**Source records:**
--- --- ---
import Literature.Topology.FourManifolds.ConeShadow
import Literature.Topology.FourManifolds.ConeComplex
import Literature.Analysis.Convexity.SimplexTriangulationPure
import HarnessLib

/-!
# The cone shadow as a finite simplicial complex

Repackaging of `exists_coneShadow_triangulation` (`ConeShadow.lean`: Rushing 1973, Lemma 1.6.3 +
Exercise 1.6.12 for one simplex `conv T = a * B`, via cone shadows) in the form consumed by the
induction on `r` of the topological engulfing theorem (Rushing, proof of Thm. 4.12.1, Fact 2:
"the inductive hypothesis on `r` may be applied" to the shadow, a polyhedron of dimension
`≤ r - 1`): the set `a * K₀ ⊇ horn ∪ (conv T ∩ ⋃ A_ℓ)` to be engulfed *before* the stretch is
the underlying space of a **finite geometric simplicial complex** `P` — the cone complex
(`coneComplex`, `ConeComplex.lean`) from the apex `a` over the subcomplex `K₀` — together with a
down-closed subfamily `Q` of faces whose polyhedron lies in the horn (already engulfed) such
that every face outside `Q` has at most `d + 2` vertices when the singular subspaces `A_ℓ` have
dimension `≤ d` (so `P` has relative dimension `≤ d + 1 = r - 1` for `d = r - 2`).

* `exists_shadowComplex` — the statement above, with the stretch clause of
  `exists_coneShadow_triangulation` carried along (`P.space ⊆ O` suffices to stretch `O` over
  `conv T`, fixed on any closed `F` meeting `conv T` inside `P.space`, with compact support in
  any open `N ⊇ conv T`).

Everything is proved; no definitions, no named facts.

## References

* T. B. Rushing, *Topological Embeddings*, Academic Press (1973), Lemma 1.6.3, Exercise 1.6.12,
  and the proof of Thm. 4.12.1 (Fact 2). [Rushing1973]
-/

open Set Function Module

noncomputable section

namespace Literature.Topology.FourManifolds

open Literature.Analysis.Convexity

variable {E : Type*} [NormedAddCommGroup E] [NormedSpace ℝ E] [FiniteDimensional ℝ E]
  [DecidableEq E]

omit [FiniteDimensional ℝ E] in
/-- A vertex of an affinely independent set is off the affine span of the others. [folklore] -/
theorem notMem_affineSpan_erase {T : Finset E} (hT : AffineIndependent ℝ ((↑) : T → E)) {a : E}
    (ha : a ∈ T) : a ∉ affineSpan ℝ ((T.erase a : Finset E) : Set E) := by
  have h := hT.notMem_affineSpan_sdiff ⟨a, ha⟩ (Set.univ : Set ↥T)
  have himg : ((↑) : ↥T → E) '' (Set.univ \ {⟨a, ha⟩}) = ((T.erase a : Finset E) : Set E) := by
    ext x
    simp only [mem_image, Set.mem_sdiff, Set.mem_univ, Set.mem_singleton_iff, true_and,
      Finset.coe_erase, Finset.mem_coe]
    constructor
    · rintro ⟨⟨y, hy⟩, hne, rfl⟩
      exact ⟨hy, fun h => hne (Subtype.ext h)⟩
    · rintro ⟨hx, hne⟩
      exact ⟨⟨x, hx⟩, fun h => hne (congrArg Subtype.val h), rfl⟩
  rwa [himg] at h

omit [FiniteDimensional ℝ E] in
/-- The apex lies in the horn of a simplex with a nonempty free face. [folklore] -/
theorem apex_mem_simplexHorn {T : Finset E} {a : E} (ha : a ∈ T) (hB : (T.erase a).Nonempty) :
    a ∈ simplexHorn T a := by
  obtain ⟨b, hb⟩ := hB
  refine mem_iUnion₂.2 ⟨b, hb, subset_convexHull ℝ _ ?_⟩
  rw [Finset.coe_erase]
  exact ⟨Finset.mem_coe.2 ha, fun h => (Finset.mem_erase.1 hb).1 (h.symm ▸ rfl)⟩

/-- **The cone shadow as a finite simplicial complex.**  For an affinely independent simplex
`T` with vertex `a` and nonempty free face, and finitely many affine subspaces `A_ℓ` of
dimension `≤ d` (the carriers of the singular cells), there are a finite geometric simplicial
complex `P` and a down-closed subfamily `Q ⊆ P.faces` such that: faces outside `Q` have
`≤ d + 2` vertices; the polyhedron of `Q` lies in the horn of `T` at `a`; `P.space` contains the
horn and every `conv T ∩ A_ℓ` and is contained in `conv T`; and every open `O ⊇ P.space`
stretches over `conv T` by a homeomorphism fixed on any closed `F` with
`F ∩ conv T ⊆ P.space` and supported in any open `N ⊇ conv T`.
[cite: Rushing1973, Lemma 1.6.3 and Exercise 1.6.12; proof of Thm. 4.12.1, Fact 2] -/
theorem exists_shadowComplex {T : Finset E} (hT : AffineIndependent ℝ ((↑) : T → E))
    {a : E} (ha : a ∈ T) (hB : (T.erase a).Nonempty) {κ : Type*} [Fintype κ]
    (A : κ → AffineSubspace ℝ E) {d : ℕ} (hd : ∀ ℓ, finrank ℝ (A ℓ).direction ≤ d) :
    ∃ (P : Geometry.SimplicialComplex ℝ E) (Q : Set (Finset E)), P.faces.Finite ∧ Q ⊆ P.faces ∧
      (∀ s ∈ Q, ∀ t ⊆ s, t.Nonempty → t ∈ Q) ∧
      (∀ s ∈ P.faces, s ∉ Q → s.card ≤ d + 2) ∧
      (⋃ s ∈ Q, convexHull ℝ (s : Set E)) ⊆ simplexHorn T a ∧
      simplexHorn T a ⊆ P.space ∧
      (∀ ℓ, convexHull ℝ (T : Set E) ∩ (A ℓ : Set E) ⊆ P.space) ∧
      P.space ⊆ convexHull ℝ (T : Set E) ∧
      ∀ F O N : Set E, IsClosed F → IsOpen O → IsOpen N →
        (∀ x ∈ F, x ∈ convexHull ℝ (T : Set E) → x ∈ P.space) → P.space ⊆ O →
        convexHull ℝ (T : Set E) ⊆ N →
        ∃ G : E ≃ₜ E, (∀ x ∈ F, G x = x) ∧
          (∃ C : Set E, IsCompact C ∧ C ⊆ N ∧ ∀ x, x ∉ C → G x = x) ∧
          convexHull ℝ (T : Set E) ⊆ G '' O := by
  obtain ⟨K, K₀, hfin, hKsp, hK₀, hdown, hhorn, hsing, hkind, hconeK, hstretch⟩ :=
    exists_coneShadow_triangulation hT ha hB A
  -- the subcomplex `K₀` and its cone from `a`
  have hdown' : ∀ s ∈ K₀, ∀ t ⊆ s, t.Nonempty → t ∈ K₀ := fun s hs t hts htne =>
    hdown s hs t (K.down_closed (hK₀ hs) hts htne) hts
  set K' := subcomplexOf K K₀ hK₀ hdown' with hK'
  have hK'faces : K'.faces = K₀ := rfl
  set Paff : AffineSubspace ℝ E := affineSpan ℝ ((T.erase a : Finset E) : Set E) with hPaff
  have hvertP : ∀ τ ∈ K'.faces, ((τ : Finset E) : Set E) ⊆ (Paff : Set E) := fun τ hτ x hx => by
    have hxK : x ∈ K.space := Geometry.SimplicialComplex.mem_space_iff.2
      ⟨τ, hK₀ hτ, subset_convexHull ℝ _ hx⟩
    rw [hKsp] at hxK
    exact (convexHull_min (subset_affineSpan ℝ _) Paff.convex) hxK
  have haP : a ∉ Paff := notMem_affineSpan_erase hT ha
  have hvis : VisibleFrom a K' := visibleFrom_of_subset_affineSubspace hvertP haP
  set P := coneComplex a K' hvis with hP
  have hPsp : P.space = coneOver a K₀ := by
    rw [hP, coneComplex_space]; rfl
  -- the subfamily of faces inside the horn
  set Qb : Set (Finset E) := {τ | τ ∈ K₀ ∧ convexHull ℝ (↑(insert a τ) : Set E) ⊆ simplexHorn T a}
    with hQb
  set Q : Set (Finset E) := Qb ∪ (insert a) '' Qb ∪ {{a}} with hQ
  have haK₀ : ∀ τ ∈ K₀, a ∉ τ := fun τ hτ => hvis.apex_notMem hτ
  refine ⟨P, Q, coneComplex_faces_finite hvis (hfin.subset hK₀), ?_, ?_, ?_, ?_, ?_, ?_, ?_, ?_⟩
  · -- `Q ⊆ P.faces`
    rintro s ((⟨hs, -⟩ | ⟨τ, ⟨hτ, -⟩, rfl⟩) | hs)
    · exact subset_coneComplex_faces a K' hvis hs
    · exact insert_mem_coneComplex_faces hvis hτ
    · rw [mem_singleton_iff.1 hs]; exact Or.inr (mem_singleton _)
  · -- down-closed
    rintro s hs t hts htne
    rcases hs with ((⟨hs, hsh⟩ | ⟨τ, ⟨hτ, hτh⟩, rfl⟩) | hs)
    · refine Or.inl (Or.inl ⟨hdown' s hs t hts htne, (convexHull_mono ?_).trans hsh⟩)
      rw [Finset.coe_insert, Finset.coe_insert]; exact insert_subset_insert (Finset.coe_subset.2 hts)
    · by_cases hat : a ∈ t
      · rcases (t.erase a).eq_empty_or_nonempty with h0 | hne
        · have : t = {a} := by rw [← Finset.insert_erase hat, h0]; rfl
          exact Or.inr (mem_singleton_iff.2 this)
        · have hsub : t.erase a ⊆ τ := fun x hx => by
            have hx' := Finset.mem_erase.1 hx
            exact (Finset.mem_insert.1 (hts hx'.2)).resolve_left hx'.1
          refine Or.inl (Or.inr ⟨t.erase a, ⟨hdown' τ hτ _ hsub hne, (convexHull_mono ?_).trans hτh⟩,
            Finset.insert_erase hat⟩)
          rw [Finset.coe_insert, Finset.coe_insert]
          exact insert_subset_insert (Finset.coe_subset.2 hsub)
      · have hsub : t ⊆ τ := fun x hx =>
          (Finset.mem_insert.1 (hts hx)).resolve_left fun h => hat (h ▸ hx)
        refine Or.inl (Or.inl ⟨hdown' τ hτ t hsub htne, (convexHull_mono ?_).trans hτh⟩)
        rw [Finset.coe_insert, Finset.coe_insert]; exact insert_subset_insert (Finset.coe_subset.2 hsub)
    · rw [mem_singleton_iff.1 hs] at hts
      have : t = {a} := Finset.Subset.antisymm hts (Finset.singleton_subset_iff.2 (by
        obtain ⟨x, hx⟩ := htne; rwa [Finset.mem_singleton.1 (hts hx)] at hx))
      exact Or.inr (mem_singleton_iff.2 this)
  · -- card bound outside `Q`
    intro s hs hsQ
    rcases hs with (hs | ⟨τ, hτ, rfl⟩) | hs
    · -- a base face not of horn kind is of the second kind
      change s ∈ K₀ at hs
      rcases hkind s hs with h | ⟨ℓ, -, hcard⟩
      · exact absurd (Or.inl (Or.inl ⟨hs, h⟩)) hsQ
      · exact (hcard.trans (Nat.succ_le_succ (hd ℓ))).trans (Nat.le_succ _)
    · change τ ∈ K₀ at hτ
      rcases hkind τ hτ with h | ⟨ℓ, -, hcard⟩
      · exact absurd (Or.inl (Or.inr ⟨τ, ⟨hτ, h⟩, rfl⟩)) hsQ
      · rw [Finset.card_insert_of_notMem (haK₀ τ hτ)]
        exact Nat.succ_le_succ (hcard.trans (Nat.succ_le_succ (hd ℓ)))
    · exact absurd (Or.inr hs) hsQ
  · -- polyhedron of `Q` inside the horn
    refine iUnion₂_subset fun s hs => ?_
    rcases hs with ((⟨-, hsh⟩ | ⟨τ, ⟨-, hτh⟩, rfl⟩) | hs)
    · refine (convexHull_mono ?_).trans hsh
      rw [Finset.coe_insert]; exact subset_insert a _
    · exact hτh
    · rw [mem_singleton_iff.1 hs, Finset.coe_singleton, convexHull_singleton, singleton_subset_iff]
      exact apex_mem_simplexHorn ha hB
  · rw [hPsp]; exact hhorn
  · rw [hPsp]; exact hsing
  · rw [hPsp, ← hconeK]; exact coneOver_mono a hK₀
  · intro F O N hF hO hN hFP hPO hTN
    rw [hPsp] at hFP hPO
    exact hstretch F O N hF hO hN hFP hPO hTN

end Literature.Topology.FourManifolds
--- --- ---
Looking at the data above, write out exactly the lines that start at the one containing "open Literature.Analysis.Convexity" and end at the one containing "hy⟩, hne, rfl⟩"; include both and nothing beyond.

open Literature.Analysis.Convexity

variable {E : Type*} [NormedAddCommGroup E] [NormedSpace ℝ E] [FiniteDimensional ℝ E]
  [DecidableEq E]

omit [FiniteDimensional ℝ E] in
/-- A vertex of an affinely independent set is off the affine span of the others. [folklore] -/
theorem notMem_affineSpan_erase {T : Finset E} (hT : AffineIndependent ℝ ((↑) : T → E)) {a : E}
    (ha : a ∈ T) : a ∉ affineSpan ℝ ((T.erase a : Finset E) : Set E) := by
  have h := hT.notMem_affineSpan_sdiff ⟨a, ha⟩ (Set.univ : Set ↥T)
  have himg : ((↑) : ↥T → E) '' (Set.univ \ {⟨a, ha⟩}) = ((T.erase a : Finset E) : Set E) := by
    ext x
    simp only [mem_image, Set.mem_sdiff, Set.mem_univ, Set.mem_singleton_iff, true_and,
      Finset.coe_erase, Finset.mem_coe]
    constructor
    · rintro ⟨⟨y, hy⟩, hne, rfl⟩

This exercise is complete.